**About this task**: Your answer should consist of each line from the data below that contains "zAugSteps".

**Data for this task**:
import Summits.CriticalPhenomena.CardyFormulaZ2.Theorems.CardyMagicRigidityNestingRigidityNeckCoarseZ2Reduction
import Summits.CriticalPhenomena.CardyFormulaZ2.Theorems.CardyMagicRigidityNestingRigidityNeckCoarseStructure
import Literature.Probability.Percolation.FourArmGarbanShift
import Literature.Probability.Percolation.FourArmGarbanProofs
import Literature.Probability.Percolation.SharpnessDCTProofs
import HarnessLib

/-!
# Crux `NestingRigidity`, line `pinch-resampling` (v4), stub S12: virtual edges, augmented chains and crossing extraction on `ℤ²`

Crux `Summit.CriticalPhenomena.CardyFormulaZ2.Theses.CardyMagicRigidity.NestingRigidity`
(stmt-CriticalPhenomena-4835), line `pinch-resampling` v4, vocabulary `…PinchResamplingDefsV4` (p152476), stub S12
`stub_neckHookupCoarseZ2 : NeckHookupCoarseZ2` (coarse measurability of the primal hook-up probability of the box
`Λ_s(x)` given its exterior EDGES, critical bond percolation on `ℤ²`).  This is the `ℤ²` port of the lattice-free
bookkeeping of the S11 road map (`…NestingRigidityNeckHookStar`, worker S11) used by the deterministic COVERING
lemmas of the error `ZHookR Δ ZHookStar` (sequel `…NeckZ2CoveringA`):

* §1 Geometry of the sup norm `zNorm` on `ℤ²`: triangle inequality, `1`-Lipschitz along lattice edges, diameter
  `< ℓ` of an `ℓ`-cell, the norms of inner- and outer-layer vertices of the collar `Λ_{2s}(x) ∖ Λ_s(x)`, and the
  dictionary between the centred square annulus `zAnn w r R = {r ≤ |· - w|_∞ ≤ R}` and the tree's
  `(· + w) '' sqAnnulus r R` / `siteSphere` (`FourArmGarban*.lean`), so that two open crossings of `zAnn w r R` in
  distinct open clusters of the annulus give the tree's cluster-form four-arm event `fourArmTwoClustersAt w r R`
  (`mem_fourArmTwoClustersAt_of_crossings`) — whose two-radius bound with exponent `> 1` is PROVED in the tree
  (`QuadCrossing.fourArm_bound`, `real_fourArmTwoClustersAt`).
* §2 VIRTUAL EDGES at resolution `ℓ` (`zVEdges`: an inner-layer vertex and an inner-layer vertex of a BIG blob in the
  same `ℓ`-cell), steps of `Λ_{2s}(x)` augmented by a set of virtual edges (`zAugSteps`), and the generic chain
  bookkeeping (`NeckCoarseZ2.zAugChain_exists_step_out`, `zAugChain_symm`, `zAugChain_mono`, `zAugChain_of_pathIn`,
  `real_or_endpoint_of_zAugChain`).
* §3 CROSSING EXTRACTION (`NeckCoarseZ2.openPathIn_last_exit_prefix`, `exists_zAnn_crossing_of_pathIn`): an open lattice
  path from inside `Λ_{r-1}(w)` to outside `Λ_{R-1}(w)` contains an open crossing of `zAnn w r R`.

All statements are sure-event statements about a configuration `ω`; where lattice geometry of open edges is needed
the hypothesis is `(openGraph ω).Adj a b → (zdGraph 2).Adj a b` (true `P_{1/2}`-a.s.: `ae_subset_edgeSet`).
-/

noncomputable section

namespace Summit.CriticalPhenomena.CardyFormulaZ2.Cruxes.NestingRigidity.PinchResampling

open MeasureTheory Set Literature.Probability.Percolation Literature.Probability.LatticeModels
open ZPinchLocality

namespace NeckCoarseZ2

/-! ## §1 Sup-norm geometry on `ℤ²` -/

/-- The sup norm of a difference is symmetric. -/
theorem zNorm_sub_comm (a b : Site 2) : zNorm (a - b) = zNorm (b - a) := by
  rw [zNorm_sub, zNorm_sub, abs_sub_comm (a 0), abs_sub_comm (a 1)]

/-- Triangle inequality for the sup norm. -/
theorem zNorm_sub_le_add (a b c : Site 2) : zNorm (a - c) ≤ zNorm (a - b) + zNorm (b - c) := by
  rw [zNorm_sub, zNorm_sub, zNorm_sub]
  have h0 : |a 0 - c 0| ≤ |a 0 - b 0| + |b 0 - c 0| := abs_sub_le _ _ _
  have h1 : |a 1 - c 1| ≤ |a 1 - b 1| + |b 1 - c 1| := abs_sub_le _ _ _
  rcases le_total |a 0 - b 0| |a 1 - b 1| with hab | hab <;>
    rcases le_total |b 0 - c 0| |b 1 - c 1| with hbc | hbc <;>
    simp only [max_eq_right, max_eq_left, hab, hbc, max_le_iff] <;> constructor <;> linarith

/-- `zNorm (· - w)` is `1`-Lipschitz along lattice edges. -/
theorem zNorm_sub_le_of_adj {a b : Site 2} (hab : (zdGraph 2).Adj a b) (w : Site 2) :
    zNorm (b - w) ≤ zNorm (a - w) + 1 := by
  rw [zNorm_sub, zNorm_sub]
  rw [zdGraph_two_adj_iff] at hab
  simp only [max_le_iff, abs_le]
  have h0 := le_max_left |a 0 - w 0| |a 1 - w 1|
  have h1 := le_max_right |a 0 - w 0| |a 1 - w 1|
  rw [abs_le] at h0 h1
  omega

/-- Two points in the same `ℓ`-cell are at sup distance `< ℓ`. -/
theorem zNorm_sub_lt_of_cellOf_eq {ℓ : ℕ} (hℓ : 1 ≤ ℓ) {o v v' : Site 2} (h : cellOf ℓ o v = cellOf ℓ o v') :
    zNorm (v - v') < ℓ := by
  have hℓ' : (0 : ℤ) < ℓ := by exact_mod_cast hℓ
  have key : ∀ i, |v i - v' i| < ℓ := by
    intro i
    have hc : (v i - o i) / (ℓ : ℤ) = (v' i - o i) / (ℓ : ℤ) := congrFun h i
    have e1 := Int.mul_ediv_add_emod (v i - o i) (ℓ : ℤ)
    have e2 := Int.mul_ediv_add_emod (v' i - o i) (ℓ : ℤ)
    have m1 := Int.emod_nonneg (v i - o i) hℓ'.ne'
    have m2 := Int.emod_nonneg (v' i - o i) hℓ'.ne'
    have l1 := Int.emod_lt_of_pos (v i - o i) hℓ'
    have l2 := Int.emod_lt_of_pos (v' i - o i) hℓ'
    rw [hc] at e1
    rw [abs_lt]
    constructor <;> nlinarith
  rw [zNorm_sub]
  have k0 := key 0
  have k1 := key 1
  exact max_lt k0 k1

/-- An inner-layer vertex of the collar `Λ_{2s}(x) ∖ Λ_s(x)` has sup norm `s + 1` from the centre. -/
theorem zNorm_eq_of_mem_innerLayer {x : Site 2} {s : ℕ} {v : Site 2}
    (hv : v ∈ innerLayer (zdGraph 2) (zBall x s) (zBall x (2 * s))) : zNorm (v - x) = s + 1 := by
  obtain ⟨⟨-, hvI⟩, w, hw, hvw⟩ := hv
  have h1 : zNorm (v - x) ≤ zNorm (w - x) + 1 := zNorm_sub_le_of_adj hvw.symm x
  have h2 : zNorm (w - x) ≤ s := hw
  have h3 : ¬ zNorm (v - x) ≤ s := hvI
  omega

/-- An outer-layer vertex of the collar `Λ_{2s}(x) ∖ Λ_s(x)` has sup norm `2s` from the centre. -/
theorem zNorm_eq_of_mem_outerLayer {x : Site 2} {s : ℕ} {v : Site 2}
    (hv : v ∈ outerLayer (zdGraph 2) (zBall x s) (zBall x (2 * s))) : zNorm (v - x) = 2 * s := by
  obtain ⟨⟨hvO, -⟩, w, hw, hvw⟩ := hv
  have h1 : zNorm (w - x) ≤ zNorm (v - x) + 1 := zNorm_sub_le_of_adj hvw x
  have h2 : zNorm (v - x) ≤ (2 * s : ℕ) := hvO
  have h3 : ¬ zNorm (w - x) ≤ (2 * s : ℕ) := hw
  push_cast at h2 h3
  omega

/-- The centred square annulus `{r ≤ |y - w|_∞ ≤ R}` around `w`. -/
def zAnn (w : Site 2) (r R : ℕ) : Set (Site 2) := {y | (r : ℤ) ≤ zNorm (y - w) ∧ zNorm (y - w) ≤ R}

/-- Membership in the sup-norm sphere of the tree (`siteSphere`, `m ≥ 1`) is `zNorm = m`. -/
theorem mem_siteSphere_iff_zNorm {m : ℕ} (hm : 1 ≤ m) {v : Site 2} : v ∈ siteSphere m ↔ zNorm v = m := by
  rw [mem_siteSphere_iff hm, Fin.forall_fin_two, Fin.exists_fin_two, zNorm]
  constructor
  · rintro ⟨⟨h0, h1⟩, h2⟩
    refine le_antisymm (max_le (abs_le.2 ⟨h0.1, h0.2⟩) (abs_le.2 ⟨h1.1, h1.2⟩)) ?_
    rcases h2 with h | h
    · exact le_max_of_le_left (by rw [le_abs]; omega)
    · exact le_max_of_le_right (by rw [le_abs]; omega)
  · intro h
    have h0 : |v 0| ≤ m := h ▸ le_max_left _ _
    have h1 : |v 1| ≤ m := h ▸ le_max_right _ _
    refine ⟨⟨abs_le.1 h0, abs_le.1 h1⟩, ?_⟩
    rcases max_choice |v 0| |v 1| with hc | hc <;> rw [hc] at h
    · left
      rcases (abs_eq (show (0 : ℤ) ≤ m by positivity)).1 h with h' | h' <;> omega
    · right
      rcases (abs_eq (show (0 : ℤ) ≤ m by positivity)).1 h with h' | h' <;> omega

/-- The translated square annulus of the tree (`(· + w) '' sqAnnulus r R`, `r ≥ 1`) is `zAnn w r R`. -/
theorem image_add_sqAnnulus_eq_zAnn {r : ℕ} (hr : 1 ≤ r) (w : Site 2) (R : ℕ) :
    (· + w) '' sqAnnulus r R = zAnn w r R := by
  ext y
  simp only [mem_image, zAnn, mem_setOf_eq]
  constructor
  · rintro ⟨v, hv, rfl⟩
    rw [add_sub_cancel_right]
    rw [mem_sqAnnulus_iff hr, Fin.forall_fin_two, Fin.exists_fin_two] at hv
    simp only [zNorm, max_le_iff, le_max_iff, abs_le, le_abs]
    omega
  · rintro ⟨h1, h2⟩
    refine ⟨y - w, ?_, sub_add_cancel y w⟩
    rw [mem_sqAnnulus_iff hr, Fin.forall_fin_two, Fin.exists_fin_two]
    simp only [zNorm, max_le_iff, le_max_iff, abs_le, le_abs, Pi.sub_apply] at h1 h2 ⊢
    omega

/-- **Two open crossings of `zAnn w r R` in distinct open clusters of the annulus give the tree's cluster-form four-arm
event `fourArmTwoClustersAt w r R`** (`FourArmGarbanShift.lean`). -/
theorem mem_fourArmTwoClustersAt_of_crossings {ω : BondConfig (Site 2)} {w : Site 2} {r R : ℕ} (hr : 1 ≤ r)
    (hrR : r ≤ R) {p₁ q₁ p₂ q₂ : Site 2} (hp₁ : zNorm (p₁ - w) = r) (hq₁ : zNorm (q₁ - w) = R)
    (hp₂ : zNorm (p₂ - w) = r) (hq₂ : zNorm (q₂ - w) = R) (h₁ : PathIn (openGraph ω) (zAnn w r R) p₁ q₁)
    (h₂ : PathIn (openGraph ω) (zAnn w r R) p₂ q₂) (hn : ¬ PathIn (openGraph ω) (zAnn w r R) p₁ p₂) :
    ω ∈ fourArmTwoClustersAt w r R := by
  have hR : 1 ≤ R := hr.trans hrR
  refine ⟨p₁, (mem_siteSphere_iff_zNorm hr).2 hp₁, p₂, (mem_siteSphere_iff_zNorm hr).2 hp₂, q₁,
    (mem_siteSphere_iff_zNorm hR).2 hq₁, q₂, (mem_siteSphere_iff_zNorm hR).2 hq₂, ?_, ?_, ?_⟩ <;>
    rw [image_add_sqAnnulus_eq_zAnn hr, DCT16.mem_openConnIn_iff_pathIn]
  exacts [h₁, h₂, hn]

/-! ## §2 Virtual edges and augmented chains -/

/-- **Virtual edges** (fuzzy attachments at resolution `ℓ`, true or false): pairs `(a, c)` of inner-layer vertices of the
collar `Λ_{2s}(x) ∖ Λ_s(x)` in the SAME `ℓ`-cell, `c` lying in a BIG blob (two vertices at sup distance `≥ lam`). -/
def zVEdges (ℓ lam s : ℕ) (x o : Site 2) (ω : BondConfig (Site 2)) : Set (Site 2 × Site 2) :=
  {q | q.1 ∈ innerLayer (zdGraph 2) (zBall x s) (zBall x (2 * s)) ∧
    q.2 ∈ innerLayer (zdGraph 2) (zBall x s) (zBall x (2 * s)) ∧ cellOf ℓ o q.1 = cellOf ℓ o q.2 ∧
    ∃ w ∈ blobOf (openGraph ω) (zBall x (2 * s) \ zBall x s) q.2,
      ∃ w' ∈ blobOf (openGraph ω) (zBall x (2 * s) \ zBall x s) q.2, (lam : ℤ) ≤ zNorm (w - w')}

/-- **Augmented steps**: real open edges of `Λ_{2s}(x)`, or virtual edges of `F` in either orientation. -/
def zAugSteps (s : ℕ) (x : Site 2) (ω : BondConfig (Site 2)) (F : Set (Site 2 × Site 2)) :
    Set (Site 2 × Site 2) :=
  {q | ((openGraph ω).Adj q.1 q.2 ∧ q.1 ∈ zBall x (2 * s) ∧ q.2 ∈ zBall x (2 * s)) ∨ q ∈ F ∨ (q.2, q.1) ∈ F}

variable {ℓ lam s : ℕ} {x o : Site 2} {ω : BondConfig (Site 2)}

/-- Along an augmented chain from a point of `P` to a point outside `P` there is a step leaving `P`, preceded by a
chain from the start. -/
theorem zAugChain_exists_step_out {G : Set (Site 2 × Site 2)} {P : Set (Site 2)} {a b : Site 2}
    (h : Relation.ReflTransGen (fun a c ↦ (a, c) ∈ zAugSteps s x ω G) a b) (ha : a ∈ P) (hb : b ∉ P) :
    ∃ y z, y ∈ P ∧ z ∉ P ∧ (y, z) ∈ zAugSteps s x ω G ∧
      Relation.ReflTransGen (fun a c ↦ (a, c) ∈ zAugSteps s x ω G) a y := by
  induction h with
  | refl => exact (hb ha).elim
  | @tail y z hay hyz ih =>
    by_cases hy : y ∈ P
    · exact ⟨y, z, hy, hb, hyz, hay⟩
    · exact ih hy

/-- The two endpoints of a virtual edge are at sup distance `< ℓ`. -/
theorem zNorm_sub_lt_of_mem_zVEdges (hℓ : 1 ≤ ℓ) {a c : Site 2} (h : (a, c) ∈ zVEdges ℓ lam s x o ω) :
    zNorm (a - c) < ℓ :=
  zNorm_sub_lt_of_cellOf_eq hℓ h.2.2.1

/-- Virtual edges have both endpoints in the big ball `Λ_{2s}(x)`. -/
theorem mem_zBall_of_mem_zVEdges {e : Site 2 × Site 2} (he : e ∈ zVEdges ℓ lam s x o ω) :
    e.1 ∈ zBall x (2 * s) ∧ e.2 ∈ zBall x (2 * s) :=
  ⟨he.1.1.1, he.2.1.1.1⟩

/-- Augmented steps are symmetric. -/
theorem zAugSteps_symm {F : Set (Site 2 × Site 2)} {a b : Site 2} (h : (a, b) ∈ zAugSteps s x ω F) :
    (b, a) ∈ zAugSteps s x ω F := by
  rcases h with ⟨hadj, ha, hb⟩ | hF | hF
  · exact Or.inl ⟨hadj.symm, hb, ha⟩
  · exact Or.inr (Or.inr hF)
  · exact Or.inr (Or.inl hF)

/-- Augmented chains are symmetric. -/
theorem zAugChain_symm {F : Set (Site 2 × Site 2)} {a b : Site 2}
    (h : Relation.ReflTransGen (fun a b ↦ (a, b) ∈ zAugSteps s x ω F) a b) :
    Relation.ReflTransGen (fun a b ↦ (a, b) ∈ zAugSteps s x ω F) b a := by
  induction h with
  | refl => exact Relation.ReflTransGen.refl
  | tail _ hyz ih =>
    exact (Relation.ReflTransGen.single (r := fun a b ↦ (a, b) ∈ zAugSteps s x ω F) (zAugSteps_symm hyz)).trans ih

**Solution to this exercise**:
  same `ℓ`-cell), steps of `Λ_{2s}(x)` augmented by a set of virtual edges (`zAugSteps`), and the generic chain
def zAugSteps (s : ℕ) (x : Site 2) (ω : BondConfig (Site 2)) (F : Set (Site 2 × Site 2)) :
    (h : Relation.ReflTransGen (fun a c ↦ (a, c) ∈ zAugSteps s x ω G) a b) (ha : a ∈ P) (hb : b ∉ P) :
    ∃ y z, y ∈ P ∧ z ∉ P ∧ (y, z) ∈ zAugSteps s x ω G ∧
      Relation.ReflTransGen (fun a c ↦ (a, c) ∈ zAugSteps s x ω G) a y := by
theorem zAugSteps_symm {F : Set (Site 2 × Site 2)} {a b : Site 2} (h : (a, b) ∈ zAugSteps s x ω F) :
    (b, a) ∈ zAugSteps s x ω F := by
    (h : Relation.ReflTransGen (fun a b ↦ (a, b) ∈ zAugSteps s x ω F) a b) :
    Relation.ReflTransGen (fun a b ↦ (a, b) ∈ zAugSteps s x ω F) b a := by
    exact (Relation.ReflTransGen.single (r := fun a b ↦ (a, b) ∈ zAugSteps s x ω F) (zAugSteps_symm hyz)).trans ih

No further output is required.